A backyard with habitat attracts native species. Today a red-tailed hawk watched me trying to apprehend a pocket gopher. Check out video of our resident Bewick's wrens, valley carpenter bees, lizards, grasshoppers and red jumping spider.
|this younger male is small by comparison and still in velvet|
Bull Roosevelt elk average a 16-year life span in the wild. The older the male the larger and more branched his antlers. Elk antlers are a renewable resource; they drop off after the breeding season and are grown anew the following year.
The older male shown here is just entering the rut, or breeding season. While the antlers are growing they are covered with a thin layer of tissue and are vascular, blood flows through the bony growth. As the breeding season approaches in the fall, antlers stop growing. Blood stops flowing through the antler and thin skin layer. The tissue covering dries up and the bull rubs his antlers against bushes and other vegetation to remove the velvety covering. Here you can see that this male has been removing velvet that still had some vascular circulation; his antlers appear bloody.

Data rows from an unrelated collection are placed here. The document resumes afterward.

import Summits.RiemannHypothesis.RiemannHypothesis.Theorems.WeilFormatCDataO1035ColTables
import Summits.RiemannHypothesis.RiemannHypothesis.Theorems.S2FormatCE0
import Literature.NumberTheory.LFunctions.YoshidaWindowGramTailMSSines
import Literature.NumberTheory.LFunctions.YoshidaWindowGramMiddleJBox
import Literature.NumberTheory.LFunctions.YoshidaWindowGramTailJFactoredScaled
import Literature.NumberTheory.LFunctions.YoshidaWindowGramTailMSFactored
import Literature.NumberTheory.LFunctions.YoshidaWindowGramTailJDiagTight
import Summits.RiemannHypothesis.RiemannHypothesis.Theorems.FormatCPsdBands
import Summits.RiemannHypothesis.RiemannHypothesis.Theorems.WeilFormatCDiagShift
import Summits.RiemannHypothesis.RiemannHypothesis.Theorems.FormatCPsdSymmBands
import HarnessLib

/-!
# Format C kernel rung `O1035` (a = 207/200, column-band layout): light-table slices 1816…1876 (kernel certificates)

Window `a = 207/200`; prime powers in the window: 2, 3, 2^2, 5, 7; prime constant A = 2148/1000 (`WeilFormatC.primeCoeff_form_ge_cells_v2`); evaluator parameters S = 2^320, Kpi 160, Kser 190, kred 8, Kexp 55, J 150; full table modes < 257; light column table modes < 2051; units 2^-310 (Schur entries), 2^-154 (column digits, width 157), 2^-148 (tail-factor digits, width 151), 2^-64 (reciprocal weights), 2^-40 (tail base); order-J tail J = 4, θ = 1/2048, η = 1/10 | 4/1.
Design row: sr-gb-rung-b B g21 hp odd λ-run (parity cell 14 L-side): a = 207/200, A = 2148/1000 (cells_v2), μ = 2^-97, odd 256/512/2048, kit precision S 2^320 / c 310 / Kpi 160 / Kser 190 / Kexp 55 / J 150 (A g23 hp levers), MS tail; see HOME(B)/CELL14-LSIDE-B-g21.md. Generated by sr-gb-rung-a prover A g22 with rh-explicit-weil-2 gen7's generator extended for the odd λ-run (--sector odd --mu-log2; HOME(A)/code-g22/gen7/gramgen7.py sha16 b21c14hp10350001) from `#eval` of the tree's `Encl` functions; every datum is re-verified by the kernel in the theorem files (`decide +kernel`). Helper data of the rh-explicit Weil-positivity programme (format C, K-CELL-2), RH-free. [cite: Yoshida1992HermitianForms, §5 (5.15)-(5.16) p. 301; §7 pp. 305–312]
-/

set_option linter.dupNamespace false
set_option exponentiation.threshold 1024
set_option maxRecDepth 200000

namespace Summit.RiemannHypothesis.RiemannHypothesis.Theorems.WeilFormatCData.O1035
open Literature.NumberTheory.LFunctions Literature.NumberTheory.LFunctions.Yoshida1992 Encl Literature.Analysis.ValidatedNumerics.NumericsMP

/-- kernel: light-table slice `[1816, 1826)`. -/
theorem tC1816 : checkTableCol O1035.prm O1035.C O1035.ctab 1816 10 = true := by decide +kernel

/-- kernel: light-table slice `[1826, 1836)`. -/
theorem tC1826 : checkTableCol O1035.prm O1035.C O1035.ctab 1826 10 = true := by decide +kernel

/-- kernel: light-table slice `[1836, 1846)`. -/
theorem tC1836 : checkTableCol O1035.prm O1035.C O1035.ctab 1836 10 = true := by decide +kernel

/-- kernel: light-table slice `[1846, 1856)`. -/
theorem tC1846 : checkTableCol O1035.prm O1035.C O1035.ctab 1846 10 = true := by decide +kernel

/-- kernel: light-table slice `[1856, 1866)`. -/
theorem tC1856 : checkTableCol O1035.prm O1035.C O1035.ctab 1856 10 = true := by decide +kernel

/-- kernel: light-table slice `[1866, 1876)`. -/
theorem tC1866 : checkTableCol O1035.prm O1035.C O1035.ctab 1866 10 = true := by decide +kernel

end Summit.RiemannHypothesis.RiemannHypothesis.Theorems.WeilFormatCData.O1035
theorem kroneckerPairing_π_single {ι : Type*} (s : Finset ι) (σ : ι → SingularSimplex X n)
    (m : ι → M) (a : cocycles R R X n) (z : cycles R M X n)
    (hz : iCycles R M X n z = ∑ i ∈ s, single (R := R) (σ i) (m i)) :
    kroneckerPairing R M X n (singularCohomology.π R R X n a)
      ((singularChainComplex R M X).homologyπ n z) =
        ∑ i ∈ s, iCocycles R R X n a (σ i) • m i := by
  rw [kroneckerPairing_apply, capProduct_π_homologyπ, singularHomology.ε_homologyπ,
    iCycles_capCycles, hz, map_sum, map_sum]
  change ULift.moduleEquiv (R := R) (∑ i ∈ s, _) = _
  rw [map_sum]
  refine Finset.sum_congr rfl fun i _ ↦ ?_
  rw [capChain_single, singularChainComplex.augment_single, SingularSimplex.frontFace_self]
  rfl

theorem kroneckerPairing_cupProduct (h : p + q = n) (a : singularCohomology R R X p)
    (b : singularCohomology R R X q) (c : singularHomology R M X n) :
    kroneckerPairing R M X n (cupProduct h a b) c =
      kroneckerPairing R M X q b (capProduct h a c) := by
  rw [kroneckerPairing_apply, kroneckerPairing_apply,
    cupProduct_capProduct h (Nat.add_zero n) (Nat.add_zero q) h]

theorem kroneckerPairing_map (f : C(X, Y)) (a : singularCohomology R R Y n)
    (c : singularHomology R M X n) :
    kroneckerPairing R M X n (singularCohomology.map R R f n a) c =
      kroneckerPairing R M Y n a (singularHomology.map R M f n c) := by
  rw [kroneckerPairing_apply, kroneckerPairing_apply, ← capProduct_map]
  change _ = ((singularHomology.map R M f 0 ≫ singularHomology.ε R M Y) _).down
  rw [singularHomology.map_ε]

end Kronecker

end HostAPI.Carriers.AlgebraicTopology.SingularHomology
/-- **The value of the Čech differential of a cochain of holomorphic `0`-forms at a point of the intersection**,
`(δγ)_J(x) = ∑_j (-1)^j γ_{J ∘ δ_j}(x)` (restriction of `0`-forms does not change values at the points of the
smaller set). [cite: BottTu1982Forms, §8 (8.4)] -/
theorem coe_cechHolδ_apply_zero_eq_sum {a : ℕ} (γ : CechHolForms E M V hV 0 a) (J : Fin (a + 2) → ι) {x : M}
    (hx : x ∈ cechSet V J) :
    (((cechHolδ E M hV 0 a γ J : ↥(holFormsOn E M (isOpen_cechSet hV J) 0)) :
        ↥(pqFormsOn E M (cechSet V J) 0 0)) : MForm 𝓘(ℝ, E) M ℂ (0 + 0)) x 0 =
      ∑ j : Fin (a + 2), (-1 : ℂ) ^ (j : ℕ) *
        ((γ (J ∘ Fin.succAbove j) : ↥(pqFormsOn E M (cechSet V (J ∘ Fin.succAbove j)) 0 0)) :
          MForm 𝓘(ℝ, E) M ℂ (0 + 0)) x 0 := by
  have h : (((cechHolδ E M hV 0 a γ J : ↥(holFormsOn E M (isOpen_cechSet hV J) 0)) :
      ↥(pqFormsOn E M (cechSet V J) 0 0)) : MForm 𝓘(ℝ, E) M ℂ (0 + 0)) =
      ∑ j : Fin (a + 2), (-1 : ℂ) ^ (j : ℕ) •
        (((γ (J ∘ Fin.succAbove j) : ↥(pqFormsOn E M (cechSet V (J ∘ Fin.succAbove j)) 0 0)) :
          MForm 𝓘(ℝ, E) M ℂ (0 + 0)).restr (cechSet V J)) := by
    change ((cechHolIncl E M hV 0 (a + 1) (cechHolδ E M hV 0 a γ) J : ↥(pqFormsOn E M (cechSet V J) 0 0)) :
      MForm 𝓘(ℝ, E) M ℂ (0 + 0)) = _
    rw [cechHolIncl_cechHolδ, coe_cechδPQ_apply]
    rfl
  rw [h, Finset.sum_apply, ContinuousAlternatingMap.sum_apply]
  refine Finset.sum_congr rfl fun j _ ↦ ?_
  rw [Pi.smul_apply, ContinuousAlternatingMap.smul_apply, MForm.restr_apply_of_mem _ hx, smul_eq_mul]

/-- The degree-`0 → 1` case: `(δγ)_J(x) = γ_{J 1}(x) - γ_{J 0}(x)` on a double intersection.
[cite: BottTu1982Forms, §8 (8.4)] -/
theorem coe_cechHolδ_zero_apply_of_mem (γ : CechHolForms E M V hV 0 0) (J : Fin 2 → ι) {x : M}
    (hx : x ∈ cechSet V J) :
    (((cechHolδ E M hV 0 0 γ J : ↥(holFormsOn E M (isOpen_cechSet hV J) 0)) :
        ↥(pqFormsOn E M (cechSet V J) 0 0)) : MForm 𝓘(ℝ, E) M ℂ (0 + 0)) x 0 =
      ((γ (J ∘ Fin.succAbove 0) : ↥(pqFormsOn E M (cechSet V (J ∘ Fin.succAbove 0)) 0 0)) :
          MForm 𝓘(ℝ, E) M ℂ (0 + 0)) x 0 -
        ((γ (J ∘ Fin.succAbove 1) : ↥(pqFormsOn E M (cechSet V (J ∘ Fin.succAbove 1)) 0 0)) :
          MForm 𝓘(ℝ, E) M ℂ (0 + 0)) x 0 := by
  rw [coe_cechHolδ_apply_zero_eq_sum hV γ J hx, Fin.sum_univ_two]
  simp only [Fin.val_zero, Fin.val_one, pow_zero, pow_one, one_mul, neg_mul]
  ring

omit [TopologicalSpace M] in
/-- Membership in the intersection `U_J = U_{J 0} ∩ U_{J 1}` attached to a `2`-tuple `J`.
[cite: BottTu1982Forms, §8 (8.1)] -/
theorem mem_cechSet_fin_two_iff' {J : Fin 2 → ι} {x : M} : x ∈ cechSet V J ↔ x ∈ V (J 0) ∧ x ∈ V (J 1) := by
  simp only [mem_cechSet_iff, Fin.forall_fin_two]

With the beginning of the rut, male elk are filled with testosterone. Breeding and competing for females take priority over any other activity, even eating. Few males remain the dominant or top breeding male for more than a season. A top male will frequently be so worn out by the end of the rut that he does not have the energy reserves to survive the winter.
|two female elk with their calves at twilight|
This large member of the deer family plays an important role in clearing the forest understory. They help keep forests healthy by creating open space for other animals and encouraging the growth of young plants. Healthy elk populations, however, need predators. Let's keep our fingers crossed for the gray wolves making their way back into California and the mountain lions trying to maintain healthy numbers.
In the mean time, make 2015 the year you make your backyard a habitat for native plants and wildlife.